Such a discharge more commonly takes place when the urine has had
a sediment from the first, or soon after the commencement.
Part 70
When in fevers the urine is turbid, like that of a beast of burden,
in such a case there either is or will be headache.
Part 71
In cases which come to a crisis on the seventh day, the urine
has a red nubecula on the fourth day, and the other symptoms accordingly.
Part 72
When the urine is transparent and white, it is bad; it appears
principally in cases of phrenitis.
Part 73
When the hypochondriac region is affected with meteorism and borborygmi,
should pain of the loins supervene, the bowels get into a loose and
watery state, unless there be an eruption of flatus or a copious evacuation
of urine. These things occur in fevers.
Part 74
When there is reason to expect that an abscess will form in joints,
the abscess is carried off by a copious discharge of urine, which
is thick, and becomes white, like what begins to form in certain cases
of quartan fever, attended with a sense of lassitude.
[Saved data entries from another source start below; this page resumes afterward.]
import Summits.AtomisticToContinuum.FouriersLaw.Theorems.PhononMeanFreePathCoherentDephasingKickDuhamel
import Summits.AtomisticToContinuum.FouriersLaw.Theorems.BondHeatUncertaintyLightConeBondHeatGibbsByParts

/-!
# `CoherentDephasing` / line `Sketch` (strict absorption): Dynkin's identity for the polynomial class

Support file for stub `sa_polyDynkin` (sub-goal K2) of the lead's `N`-uniform strict-absorption skeleton for crux
`stmt-AtomisticToContinuum-11810` (`PhononMeanFreePath.CoherentDephasing`). For the `n`-site pinned anharmonic chain
`P = pinnedChain ω₂ lam β γ` (`ω₂, lam, β, γ > 0`) with both Langevin baths at `T > 0` and the CONSTRUCTED kernels
`K_t = P.transitionKernel n T T t`, Dynkin's identity

  `K_r e(z) - e(z) = ∫₀ʳ K_s (L e)(z) ds`     (`r ≥ 0`, all `z`)

for every `C²` observable `e` of POLYNOMIAL energy growth: `|e| ≤ C_e (1+H)^k`, bath-momentum derivatives
`|∂_{p₀} e|, |∂_{p_{n-1}} e| ≤ D (1+H)^k`, and generator image `L e = ℓ` with `|ℓ| ≤ B (1+H)^k`. This generalises
`pinnedChain_dynkin_of_linearGrowth` (`…CoherentDephasingKickDuhamel`, the case `k = 1` with bounded derivatives) by
the same scheme: truncate `f_R = e χ(H/R)` (`χ = smoothCutoff`, `C²_c`), control the truncation error
`|L(e χ_R) - χ_R L e| ≤ (A/R)(1+H)^{k+1}` (`generator_mul_smoothCutoff_hamiltonian`), dominate
`(1+H)^{k+1} ≤ C e^{H/(2T)}` (`one_add_pow_le_exp`) and conclude by `pinnedChain_dynkin_of_truncation` (dominated
convergence through CEHR (3.4)). Nothing here closes an item.
-/

noncomputable section

open MeasureTheory ProbabilityTheory Filter Topology Set
open scoped NNReal ENNReal

namespace Summit.AtomisticToContinuum.FouriersLaw.Theorems.CoherentDephasing.StrictAbsorption

open Literature.MathematicalPhysics.KineticTheory.HeatConduction
open Literature.MathematicalPhysics.KineticTheory Literature.Probability.Process OscillatorChain
open Summit.AtomisticToContinuum.FouriersLaw.Theorems.SubdiffusiveBondHeat
open Summit.AtomisticToContinuum.FouriersLaw.Theorems.PhononMeanFreePath
open Summit.AtomisticToContinuum.FouriersLaw.Theorems.LightConeBondHeat

/-! ### The truncation error `L(e χ_R) - χ_R L e` for an observable of polynomial energy growth -/

section TruncError

variable {ω₂ lam β γ : ℝ}

/-- **Truncation error, polynomial class.** For the pinned chain (`ω₂, lam, β, γ ≥ 0`, `n ≥ 1` sites, equal bath
temperatures `T ≥ 0`), a `C²` observable `e` with `|e| ≤ C_e (1+H)^k` and `|∂_{p₀} e|, |∂_{p_{n-1}} e| ≤ D (1+H)^k`,
there is `A ≥ 0` with `|L(e χ(H/R)) - χ(H/R) L e| ≤ (A/R)(1+H)^{k+1}` for all `R ≥ 1` (`χ = smoothCutoff`): by
`generator_mul_smoothCutoff_hamiltonian` the difference is `e Lχ_R + Γ(e, χ_R)`, every term of which carries a factor
`γ/R`, a factor `(1+H)^k` from `e` or `∂_{p_b} e`, and one factor `(1+H)` (`|χ'|, |χ''|` bounded, `p_b² ≤ 2H`,
`|p_b| ≤ 1 + H`). [folklore] -/
theorem polyDynkin_abs_generator_trunc_sub_le (hω : 0 ≤ ω₂) (hl : 0 ≤ lam) (hβ : 0 ≤ β) (hγ : 0 ≤ γ)
    {n : ℕ} (hn : 0 < n) {T : ℝ} (hT : 0 ≤ T) (k : ℕ) {e : PhaseSpace n → ℝ} (he : ContDiff ℝ 2 e)
    {Ce D : ℝ} (hCe : 0 ≤ Ce) (hD : 0 ≤ D)
    (heb : ∀ y, |e y| ≤ Ce * (1 + (pinnedChain ω₂ lam β γ).hamiltonian n y) ^ k)
    (hd0 : ∀ y, |partialP ⟨0, hn⟩ e y| ≤ D * (1 + (pinnedChain ω₂ lam β γ).hamiltonian n y) ^ k)
    (hdN : ∀ y, |partialP ⟨n - 1, Nat.sub_lt hn one_pos⟩ e y| ≤
      D * (1 + (pinnedChain ω₂ lam β γ).hamiltonian n y) ^ k) :
    ∃ A : ℝ, 0 ≤ A ∧ ∀ R : ℝ, 1 ≤ R → ∀ x : PhaseSpace n,
      |(pinnedChain ω₂ lam β γ).generator n T T
            (fun y => e y * smoothCutoff ((pinnedChain ω₂ lam β γ).hamiltonian n y / R)) x -
          smoothCutoff ((pinnedChain ω₂ lam β γ).hamiltonian n x / R) *
            (pinnedChain ω₂ lam β γ).generator n T T e x| ≤
        A / R * (1 + (pinnedChain ω₂ lam β γ).hamiltonian n x) ^ (k + 1) := by
  -- adapted from `MeanFieldDuhamel.pinnedChain_abs_generator_trunc_sub_le` (exponent `1 → k`)
  obtain ⟨M₁, hM₁0, hM₁⟩ := exists_bound_deriv_smoothCutoff
  obtain ⟨M₂, hM₂0, hM₂⟩ := exists_bound_deriv_deriv_smoothCutoff
  refine ⟨γ * (Ce * (M₁ * (2 * T + 4) + 4 * M₂ * T) + 4 * M₁ * T * D), by positivity, fun R hR x => ?_⟩
  have hR0 : 0 < R := lt_of_lt_of_le one_pos hR
  have hTγ : 0 ≤ (pinnedChain ω₂ lam β γ).γ * T := mul_nonneg hγ hT
  have hU2 : ContDiff ℝ 2 (pinnedChain ω₂ lam β γ).U := pinnedChain_contDiff_U ω₂ lam β γ
  have hV2 : ContDiff ℝ 2 (pinnedChain ω₂ lam β γ).V := pinnedChain_contDiff_V ω₂ lam β γ
  have hγ' : (pinnedChain ω₂ lam β γ).γ = γ := rfl
  rw [generator_mul_smoothCutoff_hamiltonian hU2 hV2 hn hTγ hTγ he R x, hγ', add_sub_cancel_left]
  -- elementary bounds
  have hH0 : 0 ≤ (pinnedChain ω₂ lam β γ).hamiltonian n x := pinnedChain_hamiltonian_nonneg hω hl hβ γ n x
  have hU0 : ∀ q, 0 ≤ (pinnedChain ω₂ lam β γ).U q := fun q => by
    show 0 ≤ ω₂ * q ^ 2 / 2 + lam * q ^ 4 / 4; positivity
  have hV0 : ∀ r, 0 ≤ (pinnedChain ω₂ lam β γ).V r := fun r => by
    show 0 ≤ r ^ 2 / 2 + β * r ^ 4 / 4; positivity
  have hp2 : ∀ i : Fin n, x.2 i ^ 2 ≤ 2 * (pinnedChain ω₂ lam β γ).hamiltonian n x := fun i => by
    have h1 := (pinnedChain ω₂ lam β γ).site_le_hamiltonian hU0 hV0 n x i
    have h2 := hU0 (x.1 i)
    linarith
  have hpa : ∀ i : Fin n, |x.2 i| ≤ 1 + (pinnedChain ω₂ lam β γ).hamiltonian n x := fun i => by
    have h1 := abs_le_half_one_add_sq (x.2 i)
    have h2 := hp2 i
    linarith
  have hE := heb x
  have ha := hd0 x
  have hb := hdN x
  have hpp := hp2 ⟨0, hn⟩
  have hqq := hp2 ⟨n - 1, Nat.sub_lt hn one_pos⟩
  have hpa' := hpa ⟨0, hn⟩
  have hqa' := hpa ⟨n - 1, Nat.sub_lt hn one_pos⟩
  have hχ₁b := hM₁ ((pinnedChain ω₂ lam β γ).hamiltonian n x / R)
  have hχ₂b := hM₂ ((pinnedChain ω₂ lam β γ).hamiltonian n x / R)
  -- make the atoms opaque
  generalize deriv smoothCutoff ((pinnedChain ω₂ lam β γ).hamiltonian n x / R) = χ₁ at hχ₁b ⊢
  generalize deriv (deriv smoothCutoff) ((pinnedChain ω₂ lam β γ).hamiltonian n x / R) = χ₂ at hχ₂b ⊢
  generalize e x = E at hE ⊢
  generalize partialP ⟨0, hn⟩ e x = a at ha ⊢
  generalize partialP ⟨n - 1, Nat.sub_lt hn one_pos⟩ e x = b at hb ⊢
  generalize (pinnedChain ω₂ lam β γ).hamiltonian n x = Hx at hH0 hE ha hb hpp hqq hpa' hqa' ⊢
  generalize x.2 ⟨0, hn⟩ = p at hpp hpa' ⊢
  generalize x.2 ⟨n - 1, Nat.sub_lt hn one_pos⟩ = q at hqq hqa' ⊢
  rw [pow_succ (1 + Hx) k]
  have hW0 : 0 ≤ (1 + Hx) ^ k := by positivity
  generalize (1 + Hx) ^ k = W at hE ha hb hW0 ⊢
  -- real arithmetic: everything carries a factor `γ/R`
  have key : E * (γ * (χ₁ / R * (T + T - p ^ 2 - q ^ 2) + χ₂ / R ^ 2 * (T * p ^ 2 + T * q ^ 2))) +
      χ₁ / R * (2 * γ * T * p * a + 2 * γ * T * q * b) =
      γ / R * (E * (χ₁ * (2 * T - p ^ 2 - q ^ 2) + χ₂ * T * (p ^ 2 + q ^ 2) / R) +
        χ₁ * (2 * T) * (p * a + q * b)) := by
    field_simp; ring
  have h1 : |χ₁ * (2 * T - p ^ 2 - q ^ 2)| ≤ M₁ * (2 * T + p ^ 2 + q ^ 2) := by
    rw [abs_mul]
    refine mul_le_mul hχ₁b ?_ (abs_nonneg _) hM₁0
    have := sq_nonneg p
    have := sq_nonneg q
    rw [abs_le]; constructor <;> linarith
  have h2 : |χ₂ * T * (p ^ 2 + q ^ 2) / R| ≤ M₂ * T * (p ^ 2 + q ^ 2) := by
    have hb0 : 0 ≤ p ^ 2 + q ^ 2 := by positivity
    rw [abs_div, abs_mul, abs_mul, abs_of_nonneg hT, abs_of_nonneg hb0, abs_of_pos hR0]
    calc |χ₂| * T * (p ^ 2 + q ^ 2) / R ≤ |χ₂| * T * (p ^ 2 + q ^ 2) / 1 :=
          div_le_div_of_nonneg_left (by positivity) one_pos hR
      _ ≤ M₂ * T * (p ^ 2 + q ^ 2) := by
          rw [div_one]
          exact mul_le_mul_of_nonneg_right (mul_le_mul_of_nonneg_right hχ₂b hT) hb0
  have h3 : |χ₁ * (2 * T) * (p * a + q * b)| ≤
      M₁ * (2 * T) * ((1 + Hx) * (D * W) + (1 + Hx) * (D * W)) := by
    rw [abs_mul, abs_mul, abs_of_nonneg (by positivity : (0:ℝ) ≤ 2 * T)]
    have hpq : |p * a + q * b| ≤ (1 + Hx) * (D * W) + (1 + Hx) * (D * W) := by
      calc |p * a + q * b| ≤ |p * a| + |q * b| := abs_add_le _ _
        _ = |p| * |a| + |q| * |b| := by rw [abs_mul, abs_mul]
        _ ≤ (1 + Hx) * (D * W) + (1 + Hx) * (D * W) :=
            add_le_add (mul_le_mul hpa' ha (abs_nonneg _) (by positivity))
              (mul_le_mul hqa' hb (abs_nonneg _) (by positivity))
    exact mul_le_mul (mul_le_mul_of_nonneg_right hχ₁b (by positivity)) hpq (abs_nonneg _) (by positivity)
  have hin : |E * (χ₁ * (2 * T - p ^ 2 - q ^ 2) + χ₂ * T * (p ^ 2 + q ^ 2) / R) +
      χ₁ * (2 * T) * (p * a + q * b)| ≤
      |E| * (M₁ * (2 * T + p ^ 2 + q ^ 2) + M₂ * T * (p ^ 2 + q ^ 2)) +
        M₁ * (2 * T) * ((1 + Hx) * (D * W) + (1 + Hx) * (D * W)) := by
    calc _ ≤ |E * (χ₁ * (2 * T - p ^ 2 - q ^ 2) + χ₂ * T * (p ^ 2 + q ^ 2) / R)| +
          |χ₁ * (2 * T) * (p * a + q * b)| := abs_add_le _ _
      _ = |E| * |χ₁ * (2 * T - p ^ 2 - q ^ 2) + χ₂ * T * (p ^ 2 + q ^ 2) / R| +
          |χ₁ * (2 * T) * (p * a + q * b)| := by rw [abs_mul]
      _ ≤ |E| * (|χ₁ * (2 * T - p ^ 2 - q ^ 2)| + |χ₂ * T * (p ^ 2 + q ^ 2) / R|) +
          |χ₁ * (2 * T) * (p * a + q * b)| := by
          gcongr
          exact abs_add_le _ _
      _ ≤ _ := by gcongr
  have hE' : |E| ≤ Ce * W := hE
  have hpoly : |E| * (M₁ * (2 * T + p ^ 2 + q ^ 2) + M₂ * T * (p ^ 2 + q ^ 2)) +
      M₁ * (2 * T) * ((1 + Hx) * (D * W) + (1 + Hx) * (D * W)) ≤
      (Ce * (M₁ * (2 * T + 4) + 4 * M₂ * T) + 4 * M₁ * T * D) * (W * (1 + Hx)) := by
    have hMT : 0 ≤ M₂ * T := mul_nonneg hM₂0 hT
    have hpq4 : p ^ 2 + q ^ 2 ≤ 4 * Hx := by linarith
    have s1 : M₁ * (2 * T + p ^ 2 + q ^ 2) + M₂ * T * (p ^ 2 + q ^ 2) ≤
        (M₁ * (2 * T + 4) + 4 * M₂ * T) * (1 + Hx) := by
      have a1 : M₁ * (p ^ 2 + q ^ 2) ≤ M₁ * (4 * Hx) := mul_le_mul_of_nonneg_left hpq4 hM₁0
      have a2 : M₂ * T * (p ^ 2 + q ^ 2) ≤ M₂ * T * (4 * Hx) := mul_le_mul_of_nonneg_left hpq4 hMT
      have a3 : 0 ≤ M₁ * T * Hx := by positivity
      linarith
    have s2 : |E| * (M₁ * (2 * T + p ^ 2 + q ^ 2) + M₂ * T * (p ^ 2 + q ^ 2)) ≤
        (Ce * W) * ((M₁ * (2 * T + 4) + 4 * M₂ * T) * (1 + Hx)) :=
      mul_le_mul hE' s1 (by positivity) (by positivity)
    have e2 : (Ce * W) * ((M₁ * (2 * T + 4) + 4 * M₂ * T) * (1 + Hx)) =
        Ce * (M₁ * (2 * T + 4) + 4 * M₂ * T) * (W * (1 + Hx)) := by ring
    have s3 : M₁ * (2 * T) * ((1 + Hx) * (D * W) + (1 + Hx) * (D * W)) =
        4 * M₁ * T * D * (W * (1 + Hx)) := by ring
    linarith
  rw [key, abs_mul, abs_div, abs_of_nonneg hγ, abs_of_pos hR0]
  calc γ / R * |E * (χ₁ * (2 * T - p ^ 2 - q ^ 2) + χ₂ * T * (p ^ 2 + q ^ 2) / R) +
        χ₁ * (2 * T) * (p * a + q * b)|
      ≤ γ / R * (|E| * (M₁ * (2 * T + p ^ 2 + q ^ 2) + M₂ * T * (p ^ 2 + q ^ 2)) +
          M₁ * (2 * T) * ((1 + Hx) * (D * W) + (1 + Hx) * (D * W))) :=
        mul_le_mul_of_nonneg_left hin (div_nonneg hγ hR0.le)
    _ ≤ γ / R * ((Ce * (M₁ * (2 * T + 4) + 4 * M₂ * T) + 4 * M₁ * T * D) * (W * (1 + Hx))) :=
        mul_le_mul_of_nonneg_left hpoly (div_nonneg hγ hR0.le)
    _ = γ * (Ce * (M₁ * (2 * T + 4) + 4 * M₂ * T) + 4 * M₁ * T * D) / R * (W * (1 + Hx)) := by ring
It is also speedily
carried off by a hemorrhage from the nose.
Part 75
Blood or pus in the urine indicates ulceration either of the kidneys
or of the bladder.
Part 76
When small fleshy substances like hairs are discharged along with
thick urine, these substances come from the kidneys.
[p. 315]
Part 77
In those cases where there are furfuraceous particles discharged
along with thick urine, there is scabies of the bladder.
Part 78
In those cases where there is a spontaneous discharge of bloody
urine, it indicates rupture of a small vein in the kidneys.
Part 79
In those cases where there is a sandy sediment in the urine, there
is calculus in the bladder (or kidneys).
Part 80
If a patient pass blood and clots in his urine, and have strangury,
and if a pain seize the hypogastric region and perineum, the parts
about the bladder are affected.
Part 81
If a patient pass blood, pus, and scales, in the urine, and if
it have a heavy smell, ulceration of the bladder is indicated.
Part 82
When tubercles form in the urethra, if these suppurate and burst,
there is relief.
Part 83
When much urine is passed during the night, it indicates that
the alvine evacuations are scanty.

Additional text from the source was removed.